### WHAT YOU ARE ASKED TO DO
Word for word, restate the lines from the start of the data below through the line containing "HONEST DEPENDENCY (page".

### DATASET
import Summits.QuantumFields.BalabanUV.Beta.D1BFx.RoadEndBFxRoadScalesMassS
import Summits.QuantumFields.BalabanUV.Beta.D1BFx.GhostQWordsScales

/-!
# Road «BF-x» — THE END AT THE ROAD's OBJECTS ON THE SCALES, MASS CURRENCY: (C1)(C2)(C3) DISCHARGED, (J3) IN CLOSED FORM — NO `Q′`-WORD ROW LEFT
# (junction file «PART 19»; unit `b2b-balaban-beta-d1-p2`, gen 21 — road OWNER)

HONEST DEPENDENCY (page 1, mandatory): continuum YM on T⁴ ⇐ BetaPertH ∧ nine spine estimates (0/9 proved); BetaPertH ⇐ (D1) ∧ (D4) ∧ CAP+tail;
G-an2-4 gates asym, D1 and NE2/3/4.  HONEST FRAMING (cell contract, verbatim): «discharging `BetaPertH` makes Bałaban's UV stability UNCONDITIONAL — a real
constructive-QFT result; it is NOT the continuum limit and NOT the Clay problem.»  THIS FILE: [folklore] plumbing BY NAME, no estimate of Bałaban's; (K) NOT
closed — (J1), (J2) (+ `RJ2` rows), the GAP ROW `hGap`, the lanes' mass letters and floors, the literal's sockets ∕ pins ∕ [P1′][P2′] and the END's own
slot-table sockets are HYPOTHESES; 0 root-level binders of row D1 discharged (hW ∕ hR-sockets ∕ hSX-socket ∕ D1Tel ∕ D1Rep); NOT D1, NOT BetaPertH, NOT
continuum, NOT Clay.

WHAT IT SAYS.  Leaf-01 g26's PART 17-M `RoadEndBFxRoadScalesMassS.d1Rep_BFx_road_scales_mass_sbpS` (the spine's `D1Rep` from road «BF-x» at the road's objects on
the scales `n = Lc^m`, (C1)(C2) discharged, (J3) in closed form, the lanes' (L1)(L2) inputs in mass currency) with the (C3) ROWS REMOVED: the four `Q′`-words of the
explicit (J3) rest `(4N²n⁸ − 2)·PghQ n a (−1) n² a + 2·BR n` — `hMRB` (absolute summability of the (1.22) second moments of `BR (Lc^m)`, every channel) and `hCB`
(`|secondMoment (BR (Lc^m)) μ ν| ≤ CB`, `m`-uniform) — are SUPPLIED INSIDE by gan24-leaf-05 g55's ε3 `GhostQWordsScales.exists_C3_rows` (over ε1 `PackedAveragingVertex`,
ε1b `PackedAveragingTable`, ε2 `PackedAveragingWords`: the averaging vertex `qV` is rank two per block, the words are `(L,a)-constant·n^{−j}·e^{−σB|z|₁}`, `j ≥ 3`,
at the road's `colH G₀`-packed weights and the sharp ghost leg), at the road's OWN per-scale roots `r`.  Every other binder is PART 17-M's, byte for byte;
conclusion `D1Rep Lc Jc N μ ν a SL k`.  After this file the (J3) junction displays ONE row only: the GHOST NORMALISATION GAP ROW `hGap` (F-g20-1; its fate is
(J1)'s units word under ruling ρ-g20-2 «TOWER WEIGHT AT (J1)», adopted as the placement by the row owner an2 g42 W-an2-g42-4).
PROOF = `obtain ⟨CB, hC3⟩ := exists_C3_rows hL ha hr` + PART 17-M with `hMRB := (hC3 m hm).1 c e`, `hCB := (hC3 m hm).2 μ ν`.
ABSOLUTE RULE (cell charter, verbatim): «No internally-minted statement may enter as a cited fact. Every hypothesis is either kernel-proved in this package or a
verbatim quotation of a PUBLISHED theorem with page reference. The manuscript(s) under audit are NOT citable for their own disputed steps — they are the thing
under adjudication; programme-internal (2001/route/tribunal) claims are never citable.»  [B5] Prop. 1.2 ∕ (1.26)–(1.27) BY NAME (`h12 h126`).
No `def`, no `def … : Prop`, nothing cited as mathematics; 0 sorry.
-/

noncomputable section
open Finset Filter Topology Matrix
open scoped BigOperators Kronecker
open Literature.MathematicalPhysics.QuantumFieldTheory.Balaban1983to89
open Literature.MathematicalPhysics.QuantumFieldTheory.Balaban1983to89.Beta
open OneStepResolventKernel (JetData KInv Fib wsum LocStencil)
open OneStepKernelFamily (TbalOf TshotOf flipK D1Tel D1Rep KInvStep colH vertexOfK)
open PolarizationSign (WardTransversal AxisReflectionCovariant)
open InterLevelTransport (onLat)
open BalabanStepJets (lamCoeffOf)
open AveragingHessianKernels (hessFF)
open KernelWard (divV)
open B12Sec2to5 (l1)
open DyadicShell (supNorm)
open ExpKernelCalculus (Site MKer BiLoc shiftK comp hessKer tadpole bubble)
open DecimatedMomentSummable (AbsMoment₂)
open Summit.QuantumFields.BalabanUV.Beta.TameKernelCalculus (Loc trK)
open Summit.QuantumFields.BalabanUV.Beta.D1BFx.ReducedKernel (TableR TOfRed)
open Summit.QuantumFields.BalabanUV.Beta.D1BFx.DressedTadpoleTable (tableRed)
open Summit.QuantumFields.BalabanUV.Beta.D1BFx.ReducedKernelSandwich (fineHess)
open Summit.QuantumFields.BalabanUV.Beta.D1BFx.FineStencilBF (ffOf)
open Summit.QuantumFields.BalabanUV.Beta.D1BFx.FineStencilBFBalaban (SbfBal)
open Summit.QuantumFields.BalabanUV.Beta.D1BFx.SecondStencilBF (Wbf)
open Summit.QuantumFields.BalabanUV.Beta.D1BFx.GhostKernelComplete (PghQ absMoment₂_PghQ)
open Summit.QuantumFields.BalabanUV.Beta.D1BFx.GluonLeg (Ga)
open Summit.QuantumFields.BalabanUV.Beta.D1BFx.FrozenLegTails (nOf MOf hn1)
open VectorTailsLoc (fam kfam)
open Literature.MathematicalPhysics.QuantumFieldTheory.Balaban1983to89.Beta.Composition (kkt)
open Summit.QuantumFields.BalabanUV.Beta.AxialDressingRooted (coDressKBmAt coProjBmAtK)
open Summit.QuantumFields.BalabanUV.Beta.D1BFx.SortedKernels (fTL fBL)
open Summit.QuantumFields.BalabanUV.Beta.D1BFx.PackedNSideDictionary (SN)
open Summit.QuantumFields.BalabanUV.Beta.D1BFx.PackedNSidePair (W2NInf)
open AffineAveraging (box toSite)
open SecondOrderResponse (vertex2OfK)
open Summit.QuantumFields.BalabanUV.Beta.D1BFx.FibredPeriodisation (periodiseF)
open Summit.QuantumFields.BalabanUV.Beta.D1BFx.SortedPack (sortK)
open Summit.QuantumFields.BalabanUV.Beta.D1BFx.SortedReblocking (torusBlockEquiv)
open Summit.QuantumFields.BalabanUV.Beta.D1BFx.SortedEmbedding (e₁)
open Summit.QuantumFields.BalabanUV.Beta.D1BFx.PeriodicArrays (arr)
open Summit.QuantumFields.BalabanUV.Beta.D1BFx.TorusCombKKT (I J CombRows Khat Qhat)
open Summit.QuantumFields.BalabanUV.Beta.D1BFx.TorusGaugeBasis (What0)
open Summit.QuantumFields.BalabanUV.Beta.D1BFx.TorusGaugeBasisMatrix (Nhat)
open Summit.QuantumFields.BalabanUV.Beta.D1BFx.TorusCoframeJets (Djet)
open Summit.QuantumFields.BalabanUV.Beta.D1BFx.GhostStencil (ghCur)
open Summit.QuantumFields.BalabanUV.Beta.D1BFx.TorusGhostPairStencils (gh₂)
open Summit.QuantumFields.BalabanUV.Beta.D1BFx.WardJetsFromNoether (oslot)
open Summit.QuantumFields.BalabanUV.Beta.D1BFx.ColourLiftAdE3 (c₃)
open Summit.QuantumFields.BalabanUV.Beta.D1BFx.PackedKernelSplit (blk ffW)
open Summit.QuantumFields.BalabanUV.Beta.D1BFx.ReducedKernelF (TOfLeg)
open Summit.QuantumFields.BalabanUV.Beta.D1BFx.GhostLeg (Ggh)
open Summit.QuantumFields.BalabanUV.Beta.D1BFx.RoadEndBFxJunctionsS (d1Rep_BFx_of_junctions_sbpS)
open Summit.QuantumFields.BalabanUV.Beta.D1BFx.PackedRoadRestFamily (RoadIdx RkRoad Vgh Wgh wroad_eq_dite sum_RkRoad_of_neZero)
open Summit.QuantumFields.BalabanUV.Beta.D1BFx.PackedRoadRowsMass (road_sand_rows_mass road_blk_rows_mass)
open Summit.QuantumFields.BalabanUV.Beta.D1BFx.CoframeJetMassScales (exists_C1_letters)
open B5Hk163Strip (kappa163_pos kappa163)
open Summit.QuantumFields.BalabanUV.Beta.D1BFx.RestKernelGhostRoad (decay510_ghostWordK_road KG_road_nonneg kappaG_road_pos)
open Summit.QuantumFields.BalabanUV.Beta.D1BFx.RestKernelFPSlotRoad (END_rows_RkFP_road)
open Summit.QuantumFields.BalabanUV.Beta.D1BFx.RestKernelGhostSlotJ (END_rows_RkGhJ)
open Summit.QuantumFields.BalabanUV.Beta.D1BFx.RestKernelSlotGlue (hMR_elim hRu_elim_zero)
open Summit.QuantumFields.BalabanUV.Beta.D1BFx.GhostStencilRooted (qAntiAt)
open Summit.QuantumFields.BalabanUV.Beta.D1BFx.GhostStencilRootedReflection (ctrHalf)
open Summit.QuantumFields.BalabanUV.Beta.D1BFx.GhostAveragingSquare (qSqAt)
open Summit.QuantumFields.BalabanUV.Beta.D1BFx.GhostDeficitFormula (J3_closed_form)
open Summit.QuantumFields.BalabanUV.Beta.D1BFx.RoadEndBFxRoadScalesJ3S (absMoment₂_lin abs_secondMoment_lin_le)
open Summit.QuantumFields.BalabanUV.Beta.D1BFx.CoframeTableMassScales (exists_C2_letters)
open Summit.QuantumFields.BalabanUV.Beta.D1BFx.GhostQWordsScales (exists_C3_rows)
open Summit.QuantumFields.BalabanUV.Beta.D1BFx.RoadEndBFxRoadScalesMassS (d1Rep_BFx_road_scales_mass_sbpS)

namespace Summit.QuantumFields.BalabanUV.Beta.D1BFx.RoadEndBFxRoadScalesC3S

variable {Lc : ℕ} [NeZero Lc] {a N cgh₀ : ℝ} {μ ν : Fin 4}
  {cE cVH cΛ cR cK cQ cE₂ cJ4 cΛ₂ cR₂ cQ₂ x₀ ωgl ωgh cgh : ℕ → ℝ} {WE WJ WΛ WR WQ : ℕ → TableR} {CE CJ CΛt CRt CQ δW : ℕ → ℝ}
  {TΛ WA : ℕ → Fin 4 → Site 4 → Fin 4 → Site 4 → MKer 4 (Fin 4)} {CT δT : ℕ → ℝ}
  {ε : ℕ → ℝ} {X : ℕ → Site 4 → MKer 4 (Fin 4)} {Cx δx : ℕ → ℝ}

### OUTPUT
import Summits.QuantumFields.BalabanUV.Beta.D1BFx.RoadEndBFxRoadScalesMassS
import Summits.QuantumFields.BalabanUV.Beta.D1BFx.GhostQWordsScales

/-!
# Road «BF-x» — THE END AT THE ROAD's OBJECTS ON THE SCALES, MASS CURRENCY: (C1)(C2)(C3) DISCHARGED, (J3) IN CLOSED FORM — NO `Q′`-WORD ROW LEFT
# (junction file «PART 19»; unit `b2b-balaban-beta-d1-p2`, gen 21 — road OWNER)

HONEST DEPENDENCY (page 1, mandatory): continuum YM on T⁴ ⇐ BetaPertH ∧ nine spine estimates (0/9 proved); BetaPertH ⇐ (D1) ∧ (D4) ∧ CAP+tail;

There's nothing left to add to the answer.